Env: PyTorch 1.1, CUDA 9

A follow-up with additional observation and minimal code for repro: create a perfect prediction from one-hot-encoding from ylabel and a all blank. Both are a batch of 1 datum. Weirdly, the loss of perfect prediction is higher than all_blank when input_length is high, but lower than all_blank when input_length is low. Is it expected?

import torch
import torch.nn.functional as F

T = 189
n_class = 80
y = torch.tensor([[55, 43, 40, 62, 41, 44, 53, 40, 62, 41, 50, 53, 62, 58, 36, 54, 43, 44, 49, 42]])
output_length = torch.tensor(y.shape[1])

pred_model_idx = 79*torch.ones(T, dtype=torch.long)
pred_perf_idx = torch.cat([y[0], (n_class-1) * torch.ones(T-y.shape[1], dtype=torch.long)]) # the first idx are perfect with y, then padded with blanks
pred_model = torch.eye(n_class)[pred_model_idx].unsqueeze(1) # one-hot encoding
pred_perf = torch.eye(n_class)[pred_perf_idx].unsqueeze(1) # one-hot encoding

for input_length in [torch.tensor(y.shape[1]), torch.tensor(T)]:
    print("=============\ninput length:", input_length)
    print("perfect loss:", F.ctc_loss(F.log_softmax(pred_perf, dim=2), y, input_length, output_length, n_class-1, 'none', True))
    print("all_blank loss:", F.ctc_loss(F.log_softmax(pred_model, dim=2), y, input_length, output_length, n_class-1, 'none', True))

# OUTPUT
# =============
# input length: tensor(20)
# perfect loss: tensor([68.0656])
# all_blank loss: tensor([88.0655])
# =============
# input length: tensor(189)
# perfect loss: tensor([605.4802])
# all_blank loss: tensor([593.8168])

To be honest, neither calling it “perfect prediction” (note that the log_softmax result will assign probability mass (log) to non-target classes) nor changing the length in the way you do makes much sense to me. Could just be me, though.

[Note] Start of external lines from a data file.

import Mathlib
import Literature.Computability.Complexity.CNF
import Summits.PneNP.PneNP.Theorems.OverlapGapAlgebraSolvableImpliesStableSectionEngine
import Summits.PneNP.PneNP.Theorems.OverlapGapAlgebraSolvableImpliesStableSectionLipschitzTransferBoost
import Summits.PneNP.PneNP.Theorems.OverlapGapAlgebraSolvableImpliesStableSectionMeanSquareTransferBoost

/-!
# PneNP / OverlapGapAlgebra — crux `SolvableImpliesStableSection` (stmt-PneNP-2463):
# the mean-square transfer, UNIFORM deterministic form (one `n`, every map, every sensitivity level)

Support for crux `stmt-PneNP-2463` (`Summit.PneNP.PneNP.Theses.OverlapGapAlgebra.SolvableImpliesStableSection`).
The asymptotic transfers `sissMS_…` / `sissMSR_…` quantify "eventually in `n`" AFTER fixing the
sensitivity sequence `s₂`. For structural consequences about ARBITRARY solvers (file
`…SearchHardWindowInstabilityNecessary`: success in the window forces large mean-square sensitivity)
one needs the threshold in `n` to be uniform in the map and in the sensitivity level. This file isolates
the deterministic core of the proof of `sissMSR_concl_of_rateSolver`:

* `sissMSU_pathEvent` — at ONE `n` satisfying explicit largeness conditions (depending only on
  `k, α, η, ν, c` and the small constant `δ`), for EVERY level `s ≥ 0` with `s log³ n ≤ δ n` and EVERY
  map `g` with `∑_{(a,b)} ∑_{(Φ,ℓ)} d_H(g Φ, g Φ[(a,b) ↦ ℓ])² ≤ s·(m k)·#Inst·2n` satisfying at least
  `(8k(2 + 9 s log² n)/(ν² m))·#Inst` instances of `F_k(n, m)`, `m = ⌊αn⌋₊`: the path event of the crux
  holds for `g` on at least `e^{-cn}·#paths` of the path tuples;
* `sissMSU_eventually` — the largeness conditions hold eventually in `n`.
No new definitions; axioms `propext`, `Classical.choice`, `Quot.sound`.
-/

set_option linter.dupNamespace false -- `Summit.PneNP.PneNP.…`: summit = sub-problem (D-0017)

namespace Summit.PneNP.PneNP.Theorems

open Finset Filter Asymptotics
open scoped Classical

/-- **The mean-square transfer at one `n` (deterministic, uniform in the map and the level).** See the
file header: under the explicit smallness conditions on `δ` and largeness conditions on `n ≥ 3`, every
map `g` of mean-square single-literal-resample sensitivity `≤ s` (`0 ≤ s`, `s log³ n ≤ δ n`) that solves
at least `(8k(2 + 9 s log² n)/(ν² m))·#Inst` instances realises the path event of
`SolvableImpliesStableSection` (`νm`-valid at all splice points, `ηn`-stable between consecutive ones) on
at least `e^{-cn}·#paths` of the Bresler–Huang path tuples. -/
theorem sissMSU_pathEvent (k : ℕ) (hk : 1 ≤ k) (α η ν c δ : ℝ) (hα : 0 < α) (hη : 0 < η) (hν : 0 < ν)
    (hc : 0 < c)
    (hδa : δ ≤ 1 * ν ^ 2 * α / (144 * k)) (hδη : δ ≤ η ^ 2 / (k * α))
    (hδc : δ ≤ c * ν ^ 2 / (576 * k ^ 3)) (hδb : δ ≤ α * ν ^ 2 / (288 * k))
    (n m : ℕ) (hn3 : 3 ≤ n)
    (hC3 : (16 * k + 1 * ν ^ 2) * 2 / (1 * ν ^ 2 * α) ≤ (n : ℝ))
    (hC4 : (1 + 64 * k ^ 3 / ν ^ 2 + 8 * k) * Real.log n ≤ c * n / 2)
    (hC5 : 2 * (32 * k ^ 3 / ν ^ 2 + 4 * k + 1 + k ^ 2) / (k ^ 2 * α) ≤ (n : ℝ))
    (hC7 : α ^ 2 * Real.exp (α * k * Real.exp 2) ≤ (n : ℝ))
    (hC8 : α * ν ^ 2 * Real.exp (α * k * Real.exp 2) ≤ (n : ℝ))
    (hm : m = ⌊α * n⌋₊) (s : ℝ) (hs0n : 0 ≤ s) (hC1 : s * Real.log n ^ 3 ≤ δ * n)
    (g : (Fin m → Fin k → Fin n × Bool) → (Fin n → Bool))
    (hg : (∑ a : Fin m, ∑ b : Fin k, ∑ p : (Fin m → Fin k → Fin n × Bool) × (Fin n × Bool),
        (hammingDist (g p.1) (g (Function.update p.1 a (Function.update (p.1 a) b p.2))) : ℝ) ^ 2)
      ≤ s * (((m * k : ℕ) : ℝ) * (Fintype.card (Fin m → Fin k → Fin n × Bool) * (2 * n))))
    (hsucc : 8 * k * (2 + 9 * Real.log n ^ 2 * s) / (ν ^ 2 * m)
        * Fintype.card (Fin m → Fin k → Fin n × Bool) ≤
      ((Finset.univ.filter fun Φ : Fin m → Fin k → Fin n × Bool =>
        ∀ i, ∃ j, g Φ (Φ i j).1 = (Φ i j).2).card : ℝ)) :
    Real.exp (-(c * n)) * Fintype.card (Fin (k + 1) → Fin m → Fin k → Fin n × Bool) ≤
      ((Finset.univ.filter fun Ψ : Fin (k + 1) → Fin m → Fin k → Fin n × Bool =>
        let P : Fin k → ℕ → Fin m → Fin k → Fin n × Bool :=
          fun r q a b => if (a : ℕ) * k + b < q then Ψ r.succ a b else Ψ r.castSucc a b
        (∀ r : Fin k, ∀ q ≤ m * k, ((Finset.univ.filter fun i : Fin m =>
          ∀ j, g (P r q) (P r q i j).1 ≠ (P r q i j).2).card : ℝ) ≤ ν * m) ∧
        ∀ r : Fin k, ∀ q < m * k,
          (hammingDist (g (P r q)) (g (P r (q + 1))) : ℝ) ≤ η * n).card : ℝ) := by
  have hk0 : (0 : ℝ) < k := by exact_mod_cast hk
  -- numerics of `n` and `m`
  have hn1 : 1 ≤ n := le_trans (by norm_num) hn3
  have hnR : (1 : ℝ) ≤ n := by exact_mod_cast hn1
  have hn3R : (3 : ℝ) ≤ n := by exact_mod_cast hn3
  have hnpos : (0 : ℝ) < n := by linarith only [hnR]
  have hxpos : (0 : ℝ) < 2 * n := by linarith only [hnR]
  have hlog2le : Real.log 2 ≤ Real.log (2 * n) := Real.log_le_log two_pos (by linarith only [hnR])
  have hlog1 : 1 ≤ Real.log n := by
    rw [← Real.log_exp 1]
    apply Real.log_le_log (Real.exp_pos 1)
    have : Real.exp 1 ≤ 3 := le_of_lt (lt_trans Real.exp_one_lt_d9 (by norm_num))
    exact this.trans hn3R
  have hm_le : (m : ℝ) ≤ α * n := by rw [hm]; exact Nat.floor_le (by positivity)
  have hm_ge : α * n - 1 ≤ m := by
    rw [hm]; have := Nat.lt_floor_add_one (α * n); linarith only [this]
  have hC1' : s * Real.log n ^ 3 ≤ δ * n := hC1
  set N : ℝ := (Fintype.card (Fin m → Fin k → Fin n × Bool) : ℝ) with hN
  obtain ⟨hm1, hjumpB, -, ht, hMB⟩ := sissMS_numerics k hk α η ν 1 c δ (s) hα hν one_pos hc hs0n
    hδa hδη hδc hδb n m hn3 hC1' hC3 hC4 hC5 hm_ge hm_le
  have hmR : (1 : ℝ) ≤ m := by exact_mod_cast hm1
  have hmpos : (0 : ℝ) < m := by linarith only [hmR]
  -- the success threshold `εn = 8k(2 + 9 s₂ log² n)/(ν² m)`
  obtain ⟨εn, hεn⟩ : ∃ εn : ℝ, εn = 8 * k * (2 + 9 * Real.log n ^ 2 * s) / (ν ^ 2 * m) := ⟨_, rfl⟩
  have hεpos : 0 < εn := by rw [hεn]; positivity
  have hsucc' : εn * Fintype.card (Fin m → Fin k → Fin n × Bool) ≤
      ((Finset.univ.filter fun Φ : Fin m → Fin k → Fin n × Bool =>
        ∀ i, ∃ j, g Φ (Φ i j).1 = (Φ i j).2).card : ℝ) := by rw [hεn]; exact hsucc
  -- the degree level `L = ⌈2 log n⌉₊ ≤ 3 log n`
  set L : ℕ := ⌈2 * Real.log n⌉₊ with hL
  have hLge : 2 * Real.log n ≤ L := Nat.le_ceil _
  have hLle : (L : ℝ) ≤ 3 * Real.log n := by
    have := Nat.ceil_lt_add_one (show 0 ≤ 2 * Real.log n by positivity)
    rw [← hL] at this
    linarith only [this, hlog1]
  have hL9 : (L : ℝ) ^ 2 * s ≤ 9 * Real.log n ^ 2 * s := by
    have h1 : (L : ℝ) ^ 2 ≤ (3 * Real.log n) ^ 2 := pow_le_pow_left₀ (Nat.cast_nonneg _) hLle 2
    have h2 : (3 * Real.log n) ^ 2 = 9 * Real.log n ^ 2 := by ring
    rw [← h2]
    exact mul_le_mul_of_nonneg_right h1 hs0n
  -- the exceptional set (maximum clause-degree `> L`) is negligible
  haveI : Nonempty (Fin n × Bool) := ⟨(⟨0, hn1⟩, true)⟩
  have hNpos : 0 < N := by rw [hN]; exact_mod_cast Fintype.card_pos
  have hBad := (sissT_bad_bounds (m := m) (k := k) (n := n) hn1 α ν hα.le hν L hm_le hLge hC7 hC8).1
  -- the loss rate `A` and the good set `G`
  obtain ⟨A, hA⟩ : ∃ A : ℝ, A = 4 * k * (k * (2 + 9 * Real.log n ^ 2 * s)) / ν ^ 2 + 1 := ⟨_, rfl⟩
  have hA0 : 0 ≤ A := by rw [hA]; positivity
  have hA1 : 1 ≤ A := by
    rw [hA]
    have : 0 ≤ 4 * k * (k * (2 + 9 * Real.log n ^ 2 * s)) / ν ^ 2 := by positivity
    linarith only [this]
  have hν2 : 0 < ν ^ 2 := by positivity
  have hAL : 4 * k * (k * (2 + (L : ℝ) ^ 2 * s)) / ν ^ 2 ≤ A := by
    rw [hA]
    have h1 : 4 * (k : ℝ) * (k * (2 + (L : ℝ) ^ 2 * s)) ≤ 4 * k * (k * (2 + 9 * Real.log n ^ 2 * s)) := by
      apply mul_le_mul_of_nonneg_left _ (by positivity)
      apply mul_le_mul_of_nonneg_left _ hk0.le
      linarith only [hL9]
    have h2 := div_le_div_of_nonneg_right h1 hν2.le
    linarith only [h2]
  rw [← hA] at ht hMB
  have h8BL : 8 * (k * (2 + (L : ℝ) ^ 2 * s)) ≤ εn * ν ^ 2 * m := by
    have : 8 * ((k : ℝ) * (2 + (L : ℝ) ^ 2 * s)) ≤ 8 * (k * (2 + 9 * Real.log n ^ 2 * s)) := by
      apply mul_le_mul_of_nonneg_left _ (by norm_num)
      apply mul_le_mul_of_nonneg_left _ hk0.le
      linarith only [hL9]
    have hε8 : εn * ν ^ 2 * m = 8 * (k * (2 + 9 * Real.log n ^ 2 * s)) := by
      rw [hεn]; field_simp
    rw [hε8]; exact this
  obtain ⟨G, hGdef⟩ : ∃ G : Finset (Fin m → Fin k → Fin n × Bool),
      G = (univ : Finset (Fin m → Fin k → Fin n × Bool)).filter fun Φ =>
        ((((univ : Finset (Fin m)).filter fun i => ∀ j, g Φ (Φ i j).1 ≠ (Φ i j).2).card : ℕ) : ℝ)
          ≤ ν * m := ⟨_, rfl⟩
  have hval : ∀ Φ ∈ G, ((((univ : Finset (Fin m)).filter fun i =>
      ∀ j, g Φ (Φ i j).1 ≠ (Φ i j).2).card : ℕ) : ℝ) ≤ ν * m := fun Φ hΦ => by
    rw [hGdef] at hΦ
    exact (Finset.mem_filter.1 hΦ).2
  have hG : ((k * m : ℕ) : ℝ) * (Gᶜ.card : ℝ) ≤ A * Fintype.card (Fin m → Fin k → Fin n × Bool) := by
    have h := sissMS_km_card_invalid_le hn1 hm1 g (s) ν εn hs0n hν hεpos L hg hBad hsucc' h8BL G
      hGdef
    exact h.trans (mul_le_mul_of_nonneg_right hAL (Nat.cast_nonneg _))
  -- jump mass by Markov on the squared sensitivity: total `≤ #Inst · 2n ≤ A · #Inst · 2n`
  have hjump : (∑ a : Fin m, ∑ b : Fin k,
      (((Finset.univ : Finset ((Fin m → Fin k → Fin n × Bool) × (Fin n × Bool))).filter
        fun p => η * n < hammingDist (g p.1)
          (g (Function.update p.1 a (Function.update (p.1 a) b p.2)))).card : ℝ))
      ≤ A * (Fintype.card (Fin m → Fin k → Fin n × Bool) * (2 * n)) := by
    have hηn : 0 < (η * n) ^ 2 := by positivity
    have hsum : (η * n) ^ 2 * (∑ a : Fin m, ∑ b : Fin k,
        (((Finset.univ : Finset ((Fin m → Fin k → Fin n × Bool) × (Fin n × Bool))).filter
          fun p => η * n < hammingDist (g p.1)
            (g (Function.update p.1 a (Function.update (p.1 a) b p.2)))).card : ℝ))
        ≤ ∑ a : Fin m, ∑ b : Fin k, ∑ p : (Fin m → Fin k → Fin n × Bool) × (Fin n × Bool),
          (hammingDist (g p.1) (g (Function.update p.1 a (Function.update (p.1 a) b p.2))) : ℝ) ^ 2 := by
      rw [Finset.mul_sum]
      refine Finset.sum_le_sum fun a _ => ?_
      rw [Finset.mul_sum]
      exact Finset.sum_le_sum fun b _ => sissMS_card_jump_le g (η * n) (by positivity) a b
    have hchain : (η * n) ^ 2 * (∑ a : Fin m, ∑ b : Fin k,
        (((Finset.univ : Finset ((Fin m → Fin k → Fin n × Bool) × (Fin n × Bool))).filter
          fun p => η * n < hammingDist (g p.1)
            (g (Function.update p.1 a (Function.update (p.1 a) b p.2)))).card : ℝ))
        ≤ (η * n) ^ 2 * (A * (N * (2 * n))) := by
      calc _ ≤ s * (((m * k : ℕ) : ℝ) * (N * (2 * n))) := hsum.trans hg
        _ = (s * ((m * k : ℕ) : ℝ)) * (N * (2 * n)) := by ring
        _ ≤ (η * n) ^ 2 * (N * (2 * n)) := mul_le_mul_of_nonneg_right hjumpB (by positivity)
        _ = (η * n) ^ 2 * (1 * (N * (2 * n))) := by ring
        _ ≤ (η * n) ^ 2 * (A * (N * (2 * n))) := by
            apply mul_le_mul_of_nonneg_left _ hηn.le
            exact mul_le_mul_of_nonneg_right hA1 (by positivity)
    have := le_of_mul_le_mul_left hchain hηn
    simpa only [hN, mul_assoc] using this
  -- the engine and the growing-loss asymptotics
  have hE := Summit.PneNP.PneNP.Cruxes.SolvableImpliesStableSection.Sketch.engine_count k m n hn1 η A
    hη.le hA0 g G hG hjump
  have hasym := sissLip_asy_pointwise (M := m * k) (k := k) (Real.exp_log hxpos) hlog2le ht hMB
  -- assembly (as in `concl_of_smoothSection`)
  have hpaths : (Fintype.card (Fin (k + 1) → Fin m → Fin k → Fin n × Bool) : ℝ) =
      (2 * n) ^ (m * k * (k + 1)) := by
    rw [Summit.PneNP.PneNP.Cruxes.SolvableImpliesStableSection.Sketch.eng_card_paths]
    push_cast
    ring
  have hmono : ((univ : Finset (Fin (k + 1) → Fin m → Fin k → Fin n × Bool)).filter fun Ψ =>
          (∀ r : Fin k, ∀ q ≤ m * k,
            (fun (a : Fin m) (b : Fin k) =>
              if (a : ℕ) * k + b < q then Ψ r.succ a b else Ψ r.castSucc a b) ∈ G) ∧
          ∀ r : Fin k, ∀ q < m * k,
            (hammingDist
              (g fun (a : Fin m) (b : Fin k) =>
                if (a : ℕ) * k + b < q then Ψ r.succ a b else Ψ r.castSucc a b)
              (g fun (a : Fin m) (b : Fin k) =>
                if (a : ℕ) * k + b < q + 1 then Ψ r.succ a b else Ψ r.castSucc a b) : ℝ)
              ≤ η * n).card ≤
      ((univ : Finset (Fin (k + 1) → Fin m → Fin k → Fin n × Bool)).filter fun Ψ =>
        let P : Fin k → ℕ → Fin m → Fin k → Fin n × Bool :=
          fun r q a b => if (a : ℕ) * k + b < q then Ψ r.succ a b else Ψ r.castSucc a b
        (∀ r : Fin k, ∀ q ≤ m * k, (((Finset.univ : Finset (Fin m)).filter fun i =>
          ∀ j, g (P r q) (P r q i j).1 ≠ (P r q i j).2).card : ℝ) ≤ ν * m) ∧
        ∀ r : Fin k, ∀ q < m * k,
          (hammingDist (g (P r q)) (g (P r (q + 1))) : ℝ) ≤ η * n).card := by
    refine Finset.card_le_card fun Ψ hΨ => ?_
    simp only [Finset.mem_filter, Finset.mem_univ, true_and] at hΨ ⊢
    obtain ⟨hin, hjmp⟩ := hΨ
    exact ⟨fun r q hq => hval _ (hin r q hq), fun r q hq => hjmp r q hq⟩
  have hmono' := (Nat.cast_le (α := ℝ)).2 hmono
  rw [hpaths]
  linarith only [hasym, hE, hmono']

/-- The largeness conditions of `sissMSU_pathEvent` hold eventually in `n`. -/
theorem sissMSU_eventually (k : ℕ) (α ν c : ℝ) (hν : 0 < ν) (hc : 0 < c) :
    ∀ᶠ n : ℕ in atTop, 3 ≤ n ∧
      (16 * k + 1 * ν ^ 2) * 2 / (1 * ν ^ 2 * α) ≤ (n : ℝ) ∧
      (1 + 64 * k ^ 3 / ν ^ 2 + 8 * k) * Real.log n ≤ c * n / 2 ∧
      2 * (32 * k ^ 3 / ν ^ 2 + 4 * k + 1 + k ^ 2) / (k ^ 2 * α) ≤ (n : ℝ) ∧
      α ^ 2 * Real.exp (α * k * Real.exp 2) ≤ (n : ℝ) ∧
      α * ν ^ 2 * Real.exp (α * k * Real.exp 2) ≤ (n : ℝ) := by
  have C0 : ∀ᶠ n : ℕ in atTop, 3 ≤ n := eventually_ge_atTop 3
  have C3 : ∀ᶠ n : ℕ in atTop, (16 * k + 1 * ν ^ 2) * 2 / (1 * ν ^ 2 * α) ≤ (n : ℝ) :=
    tendsto_natCast_atTop_atTop.eventually_ge_atTop _
  have C4 : ∀ᶠ n : ℕ in atTop, (1 + 64 * k ^ 3 / ν ^ 2 + 8 * k) * Real.log n ≤ c * n / 2 := by
    have hlo := Real.isLittleO_log_id_atTop.comp_tendsto tendsto_natCast_atTop_atTop
    have hK : (0 : ℝ) < 1 + 64 * k ^ 3 / ν ^ 2 + 8 * k := by positivity
    have hpos : 0 < c / (2 * (1 + 64 * k ^ 3 / ν ^ 2 + 8 * k)) := by positivity
    filter_upwards [hlo.def hpos] with n hn
    simp only [Function.comp_apply, id_eq, Real.norm_eq_abs, Nat.abs_cast] at hn
    have h1 : Real.log n ≤ c / (2 * (1 + 64 * k ^ 3 / ν ^ 2 + 8 * k)) * n := (le_abs_self _).trans hn
    calc (1 + 64 * k ^ 3 / ν ^ 2 + 8 * k) * Real.log n
        ≤ (1 + 64 * k ^ 3 / ν ^ 2 + 8 * k) * (c / (2 * (1 + 64 * k ^ 3 / ν ^ 2 + 8 * k)) * n) :=
          mul_le_mul_of_nonneg_left h1 hK.le
      _ = c * n / 2 := by field_simp
  have C5 : ∀ᶠ n : ℕ in atTop, 2 * (32 * k ^ 3 / ν ^ 2 + 4 * k + 1 + k ^ 2) / (k ^ 2 * α) ≤ (n : ℝ) :=
    tendsto_natCast_atTop_atTop.eventually_ge_atTop _
  have C7 : ∀ᶠ n : ℕ in atTop, α ^ 2 * Real.exp (α * k * Real.exp 2) ≤ (n : ℝ) :=
    tendsto_natCast_atTop_atTop.eventually_ge_atTop _
  have C8 : ∀ᶠ n : ℕ in atTop, α * ν ^ 2 * Real.exp (α * k * Real.exp 2) ≤ (n : ℝ) :=
    tendsto_natCast_atTop_atTop.eventually_ge_atTop _
  filter_upwards [C0, C3, C4, C5, C7, C8] with n h0 h3 h4 h5 h7 h8
  exact ⟨h0, h3, h4, h5, h7, h8⟩

end Summit.PneNP.PneNP.Theorems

Here is an observation: if your input is longer than your targets the “aligned paths” over which you take probabilities will necessarily include blanks. So if you need enough blanks, assigning a high probability to them will reduce the loss.

Best regards

Thomas

Thanks Thomas, really appreciate your reply! Probably I didn’t explain myself well: I assume perfect_prediction is more similar to ylabel than predict blank, since perfect_prediction contains a prediction path that is exactly the same as ylabel, while predict_blank will only be reconstructed as a empty sequence. If this is right, then why perfect_prediction will ever have a higher loss than predict_blank? (The former should always have lower loss, no?) The experiment on the changing length is less relevant, I’m just surprised this behavior is not monotonic and is related to input_length.

BTW, do you mind explaining ‘So if you need enough blanks, assigning a high probability to them will reduce the loss’? Maybe I’ve missed some part.

The context here is: I’m training an OCR model with CTCLoss, and during training I can see the loss goes down but the model just keep predicting all blanks (seems other people also have similar observation), and I’m not sure where the bug is, which leads to my above loss comparison.

1 Like

Hi, have you solve the problem.

I’m having a similar problem.
It seems some data give me extremely high loss score even when the inference result is perfect. I worry if nn.CTCLoss is even useful.

I want to know how to avoid the problem if possible.

Note that in the above example the inference result is not “perfect” because you need to pass log-softmaxed activations into the ctc loss. This means that the ideal case would be an alignment where all targets except the true target have -inf and the true target has 0.

1 Like

Thank. I got it.

It seems I got big loss because probability of each time steps is relatively small even though they were biggest in the time steps. I don’t know which works better in real world use case between small loss ( predict something extremely confidently ) and relatively big loss ( predict same thing but not for so sure ).